__Task objective__: Within the material below, locate the line with "def incOf (π" and the line with "for each class;", then return those two lines and all lines between them, exactly as written.
═══ Source data
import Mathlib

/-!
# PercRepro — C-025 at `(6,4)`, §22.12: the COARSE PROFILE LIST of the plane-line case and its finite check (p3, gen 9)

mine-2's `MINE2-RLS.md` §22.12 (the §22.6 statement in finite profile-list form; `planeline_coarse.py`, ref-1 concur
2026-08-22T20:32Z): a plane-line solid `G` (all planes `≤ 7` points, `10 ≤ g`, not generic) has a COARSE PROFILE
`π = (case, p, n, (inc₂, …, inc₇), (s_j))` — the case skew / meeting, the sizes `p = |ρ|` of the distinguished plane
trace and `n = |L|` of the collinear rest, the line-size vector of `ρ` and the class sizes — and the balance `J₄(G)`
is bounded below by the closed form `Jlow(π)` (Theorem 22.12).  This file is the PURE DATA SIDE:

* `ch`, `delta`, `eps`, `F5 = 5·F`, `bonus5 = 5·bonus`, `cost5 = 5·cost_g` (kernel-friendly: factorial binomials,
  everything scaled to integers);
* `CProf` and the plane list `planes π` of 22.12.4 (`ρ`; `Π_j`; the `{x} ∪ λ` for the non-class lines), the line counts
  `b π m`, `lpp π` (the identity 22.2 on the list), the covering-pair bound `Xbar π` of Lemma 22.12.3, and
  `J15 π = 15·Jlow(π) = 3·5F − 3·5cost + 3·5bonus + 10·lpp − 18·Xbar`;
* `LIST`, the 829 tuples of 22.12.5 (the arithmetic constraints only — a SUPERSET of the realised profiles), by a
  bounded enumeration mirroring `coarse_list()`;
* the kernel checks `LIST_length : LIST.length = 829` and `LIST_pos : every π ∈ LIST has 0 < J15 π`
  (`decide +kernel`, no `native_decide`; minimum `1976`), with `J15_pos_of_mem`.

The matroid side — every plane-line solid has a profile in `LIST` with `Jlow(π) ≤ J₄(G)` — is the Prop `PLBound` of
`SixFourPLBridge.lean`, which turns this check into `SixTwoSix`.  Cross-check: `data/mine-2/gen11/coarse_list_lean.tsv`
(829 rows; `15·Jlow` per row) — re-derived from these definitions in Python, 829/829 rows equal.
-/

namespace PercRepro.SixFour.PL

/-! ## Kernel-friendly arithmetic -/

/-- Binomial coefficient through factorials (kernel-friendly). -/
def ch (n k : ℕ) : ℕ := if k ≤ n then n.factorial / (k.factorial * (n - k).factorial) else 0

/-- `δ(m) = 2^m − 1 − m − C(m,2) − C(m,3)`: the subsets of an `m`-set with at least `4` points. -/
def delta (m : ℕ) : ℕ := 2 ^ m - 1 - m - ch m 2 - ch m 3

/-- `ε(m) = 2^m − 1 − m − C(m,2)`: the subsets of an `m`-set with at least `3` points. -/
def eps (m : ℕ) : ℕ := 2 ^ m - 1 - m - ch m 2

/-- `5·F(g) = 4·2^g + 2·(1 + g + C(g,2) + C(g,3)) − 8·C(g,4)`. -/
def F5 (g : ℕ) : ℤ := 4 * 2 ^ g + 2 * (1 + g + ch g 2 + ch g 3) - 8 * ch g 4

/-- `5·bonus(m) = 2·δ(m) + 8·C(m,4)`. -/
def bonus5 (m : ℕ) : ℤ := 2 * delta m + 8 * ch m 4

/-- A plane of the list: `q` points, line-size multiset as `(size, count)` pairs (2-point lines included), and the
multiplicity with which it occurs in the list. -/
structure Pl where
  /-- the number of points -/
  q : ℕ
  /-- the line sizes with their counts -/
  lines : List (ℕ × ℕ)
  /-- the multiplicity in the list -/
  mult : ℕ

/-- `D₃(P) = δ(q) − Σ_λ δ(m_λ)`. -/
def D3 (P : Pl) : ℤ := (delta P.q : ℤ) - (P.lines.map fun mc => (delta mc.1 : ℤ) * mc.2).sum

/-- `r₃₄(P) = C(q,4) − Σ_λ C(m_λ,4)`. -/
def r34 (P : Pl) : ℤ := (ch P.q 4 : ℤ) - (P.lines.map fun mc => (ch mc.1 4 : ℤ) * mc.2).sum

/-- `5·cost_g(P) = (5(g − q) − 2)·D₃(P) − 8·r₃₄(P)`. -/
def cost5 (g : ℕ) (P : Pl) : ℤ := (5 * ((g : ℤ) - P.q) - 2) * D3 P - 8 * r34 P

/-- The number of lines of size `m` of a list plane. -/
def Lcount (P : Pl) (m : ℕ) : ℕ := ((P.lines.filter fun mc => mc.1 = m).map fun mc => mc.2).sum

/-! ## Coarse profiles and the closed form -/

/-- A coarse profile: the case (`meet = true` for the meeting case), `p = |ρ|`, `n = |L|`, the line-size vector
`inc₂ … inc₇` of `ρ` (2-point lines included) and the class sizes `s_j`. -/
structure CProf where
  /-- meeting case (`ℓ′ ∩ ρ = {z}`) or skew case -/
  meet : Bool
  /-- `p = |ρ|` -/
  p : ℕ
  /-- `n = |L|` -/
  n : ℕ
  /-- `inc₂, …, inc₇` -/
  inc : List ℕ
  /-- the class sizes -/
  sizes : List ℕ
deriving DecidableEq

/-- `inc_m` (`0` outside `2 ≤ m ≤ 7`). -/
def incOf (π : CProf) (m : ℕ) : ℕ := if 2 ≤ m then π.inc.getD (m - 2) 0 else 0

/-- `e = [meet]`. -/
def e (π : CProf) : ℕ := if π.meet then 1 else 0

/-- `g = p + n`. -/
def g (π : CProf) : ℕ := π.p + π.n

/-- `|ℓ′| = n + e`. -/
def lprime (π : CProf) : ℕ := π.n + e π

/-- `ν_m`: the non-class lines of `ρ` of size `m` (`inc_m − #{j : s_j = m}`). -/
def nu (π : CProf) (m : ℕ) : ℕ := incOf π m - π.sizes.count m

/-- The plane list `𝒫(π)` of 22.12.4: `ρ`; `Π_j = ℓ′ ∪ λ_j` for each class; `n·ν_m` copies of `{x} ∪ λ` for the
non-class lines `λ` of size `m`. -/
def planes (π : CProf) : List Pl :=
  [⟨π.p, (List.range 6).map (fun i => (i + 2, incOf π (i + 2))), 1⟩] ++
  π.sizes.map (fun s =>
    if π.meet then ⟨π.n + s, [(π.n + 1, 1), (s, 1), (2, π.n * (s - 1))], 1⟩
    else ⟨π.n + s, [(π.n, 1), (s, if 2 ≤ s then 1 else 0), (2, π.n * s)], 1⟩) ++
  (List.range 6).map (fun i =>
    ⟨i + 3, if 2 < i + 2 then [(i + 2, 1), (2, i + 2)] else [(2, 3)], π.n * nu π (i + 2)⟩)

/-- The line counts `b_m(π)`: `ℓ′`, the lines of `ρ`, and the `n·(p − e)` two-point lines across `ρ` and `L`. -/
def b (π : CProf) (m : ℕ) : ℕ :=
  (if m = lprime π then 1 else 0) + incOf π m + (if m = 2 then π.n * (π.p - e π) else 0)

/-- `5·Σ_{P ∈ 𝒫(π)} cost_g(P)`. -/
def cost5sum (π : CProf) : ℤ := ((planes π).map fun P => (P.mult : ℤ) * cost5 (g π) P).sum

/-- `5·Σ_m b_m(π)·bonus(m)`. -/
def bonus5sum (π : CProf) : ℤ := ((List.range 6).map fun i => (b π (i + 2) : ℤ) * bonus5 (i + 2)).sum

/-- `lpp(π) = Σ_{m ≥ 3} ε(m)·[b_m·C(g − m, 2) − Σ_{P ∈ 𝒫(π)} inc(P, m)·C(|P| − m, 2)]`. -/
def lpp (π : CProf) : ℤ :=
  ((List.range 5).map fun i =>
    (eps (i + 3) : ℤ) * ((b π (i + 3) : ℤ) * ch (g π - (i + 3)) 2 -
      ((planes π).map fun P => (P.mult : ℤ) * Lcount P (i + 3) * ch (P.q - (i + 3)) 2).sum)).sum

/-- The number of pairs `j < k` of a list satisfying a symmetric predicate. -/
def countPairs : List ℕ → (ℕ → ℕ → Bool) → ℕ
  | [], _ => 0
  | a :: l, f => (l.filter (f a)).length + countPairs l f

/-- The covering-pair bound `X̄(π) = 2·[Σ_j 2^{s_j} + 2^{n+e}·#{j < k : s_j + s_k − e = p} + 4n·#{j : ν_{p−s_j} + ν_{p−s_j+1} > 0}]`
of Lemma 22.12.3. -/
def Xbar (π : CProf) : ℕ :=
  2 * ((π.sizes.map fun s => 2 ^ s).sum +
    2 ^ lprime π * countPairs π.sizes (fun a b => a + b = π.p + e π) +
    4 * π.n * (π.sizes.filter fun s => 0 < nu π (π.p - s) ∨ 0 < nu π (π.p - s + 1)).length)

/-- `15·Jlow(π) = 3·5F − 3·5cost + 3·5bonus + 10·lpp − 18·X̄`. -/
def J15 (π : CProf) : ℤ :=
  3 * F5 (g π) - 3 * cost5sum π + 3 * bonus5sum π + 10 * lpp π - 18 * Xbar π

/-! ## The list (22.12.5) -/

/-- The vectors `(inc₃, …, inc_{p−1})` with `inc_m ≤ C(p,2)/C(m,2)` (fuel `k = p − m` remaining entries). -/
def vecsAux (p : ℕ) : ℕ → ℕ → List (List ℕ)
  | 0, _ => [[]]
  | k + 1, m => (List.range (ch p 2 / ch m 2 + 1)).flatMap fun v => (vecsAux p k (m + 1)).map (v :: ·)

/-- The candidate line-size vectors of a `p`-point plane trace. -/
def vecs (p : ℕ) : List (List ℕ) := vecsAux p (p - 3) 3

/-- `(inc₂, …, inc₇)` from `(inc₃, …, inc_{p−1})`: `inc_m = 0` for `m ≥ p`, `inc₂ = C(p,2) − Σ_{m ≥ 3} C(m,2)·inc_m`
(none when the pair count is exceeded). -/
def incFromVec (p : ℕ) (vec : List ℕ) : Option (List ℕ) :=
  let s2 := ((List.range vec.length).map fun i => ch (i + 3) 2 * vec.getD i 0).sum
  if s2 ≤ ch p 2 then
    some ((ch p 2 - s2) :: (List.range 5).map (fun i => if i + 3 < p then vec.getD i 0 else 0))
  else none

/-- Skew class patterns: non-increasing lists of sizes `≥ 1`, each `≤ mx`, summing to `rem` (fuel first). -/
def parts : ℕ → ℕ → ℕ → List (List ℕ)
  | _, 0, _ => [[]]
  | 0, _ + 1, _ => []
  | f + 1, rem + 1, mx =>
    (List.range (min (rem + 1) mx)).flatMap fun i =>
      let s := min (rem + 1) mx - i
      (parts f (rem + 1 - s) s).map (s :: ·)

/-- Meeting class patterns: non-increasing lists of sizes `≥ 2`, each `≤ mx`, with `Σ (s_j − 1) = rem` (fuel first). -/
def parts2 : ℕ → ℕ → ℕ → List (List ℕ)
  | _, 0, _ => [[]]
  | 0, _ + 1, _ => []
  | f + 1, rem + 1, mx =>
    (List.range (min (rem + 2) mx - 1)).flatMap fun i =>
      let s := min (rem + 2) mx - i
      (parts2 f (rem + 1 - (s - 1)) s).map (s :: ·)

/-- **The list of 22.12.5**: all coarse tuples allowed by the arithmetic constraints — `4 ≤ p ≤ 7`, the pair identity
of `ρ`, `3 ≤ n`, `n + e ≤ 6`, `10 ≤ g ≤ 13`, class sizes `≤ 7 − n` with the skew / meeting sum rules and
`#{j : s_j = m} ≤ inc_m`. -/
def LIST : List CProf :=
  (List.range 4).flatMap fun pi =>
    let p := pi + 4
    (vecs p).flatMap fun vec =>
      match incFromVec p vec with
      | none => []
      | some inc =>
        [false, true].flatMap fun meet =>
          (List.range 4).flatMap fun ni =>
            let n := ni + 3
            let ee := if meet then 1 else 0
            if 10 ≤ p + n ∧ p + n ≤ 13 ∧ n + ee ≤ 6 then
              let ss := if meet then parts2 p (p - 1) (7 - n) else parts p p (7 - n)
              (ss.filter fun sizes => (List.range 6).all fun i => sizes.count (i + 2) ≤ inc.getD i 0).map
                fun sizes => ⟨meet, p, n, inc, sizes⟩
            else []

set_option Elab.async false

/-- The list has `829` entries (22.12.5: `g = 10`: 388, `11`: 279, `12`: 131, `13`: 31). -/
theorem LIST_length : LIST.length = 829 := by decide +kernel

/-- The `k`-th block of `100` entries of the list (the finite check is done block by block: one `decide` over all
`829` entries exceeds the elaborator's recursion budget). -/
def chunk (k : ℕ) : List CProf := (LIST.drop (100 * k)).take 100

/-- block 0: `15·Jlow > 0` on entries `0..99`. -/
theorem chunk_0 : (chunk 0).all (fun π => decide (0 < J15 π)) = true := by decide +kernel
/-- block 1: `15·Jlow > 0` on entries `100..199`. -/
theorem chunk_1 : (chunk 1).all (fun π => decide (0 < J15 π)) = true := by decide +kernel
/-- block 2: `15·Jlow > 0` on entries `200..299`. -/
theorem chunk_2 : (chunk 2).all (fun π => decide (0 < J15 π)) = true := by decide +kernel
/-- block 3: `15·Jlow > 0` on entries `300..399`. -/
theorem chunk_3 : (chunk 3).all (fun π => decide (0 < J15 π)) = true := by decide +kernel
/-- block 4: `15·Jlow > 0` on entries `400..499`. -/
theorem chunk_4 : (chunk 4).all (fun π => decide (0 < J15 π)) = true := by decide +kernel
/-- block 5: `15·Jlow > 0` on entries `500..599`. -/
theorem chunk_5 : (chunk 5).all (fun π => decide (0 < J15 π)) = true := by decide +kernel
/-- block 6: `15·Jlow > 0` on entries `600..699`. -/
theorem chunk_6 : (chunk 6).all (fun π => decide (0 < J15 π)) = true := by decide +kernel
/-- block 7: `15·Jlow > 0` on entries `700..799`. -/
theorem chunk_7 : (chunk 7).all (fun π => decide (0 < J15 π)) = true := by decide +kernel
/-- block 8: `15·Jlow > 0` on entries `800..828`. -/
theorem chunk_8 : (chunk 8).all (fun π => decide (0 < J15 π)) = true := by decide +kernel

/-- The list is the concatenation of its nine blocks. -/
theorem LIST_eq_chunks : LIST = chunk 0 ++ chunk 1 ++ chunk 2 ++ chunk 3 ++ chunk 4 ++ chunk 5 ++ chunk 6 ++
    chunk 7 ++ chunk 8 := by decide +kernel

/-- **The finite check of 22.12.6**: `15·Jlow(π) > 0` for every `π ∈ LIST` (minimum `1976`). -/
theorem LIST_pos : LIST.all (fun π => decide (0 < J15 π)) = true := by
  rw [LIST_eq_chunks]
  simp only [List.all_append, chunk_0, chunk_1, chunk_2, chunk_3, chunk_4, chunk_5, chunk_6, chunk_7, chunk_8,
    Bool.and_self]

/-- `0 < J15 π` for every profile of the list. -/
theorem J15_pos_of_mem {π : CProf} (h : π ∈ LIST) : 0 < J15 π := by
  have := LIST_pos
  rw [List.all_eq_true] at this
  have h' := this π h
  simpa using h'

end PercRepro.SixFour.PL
══════
__Exercise response__:
def incOf (π : CProf) (m : ℕ) : ℕ := if 2 ≤ m then π.inc.getD (m - 2) 0 else 0

/-- `e = [meet]`. -/
def e (π : CProf) : ℕ := if π.meet then 1 else 0

/-- `g = p + n`. -/
def g (π : CProf) : ℕ := π.p + π.n

/-- `|ℓ′| = n + e`. -/
def lprime (π : CProf) : ℕ := π.n + e π

/-- `ν_m`: the non-class lines of `ρ` of size `m` (`inc_m − #{j : s_j = m}`). -/
def nu (π : CProf) (m : ℕ) : ℕ := incOf π m - π.sizes.count m

/-- The plane list `𝒫(π)` of 22.12.4: `ρ`; `Π_j = ℓ′ ∪ λ_j` for each class; `n·ν_m` copies of `{x} ∪ λ` for the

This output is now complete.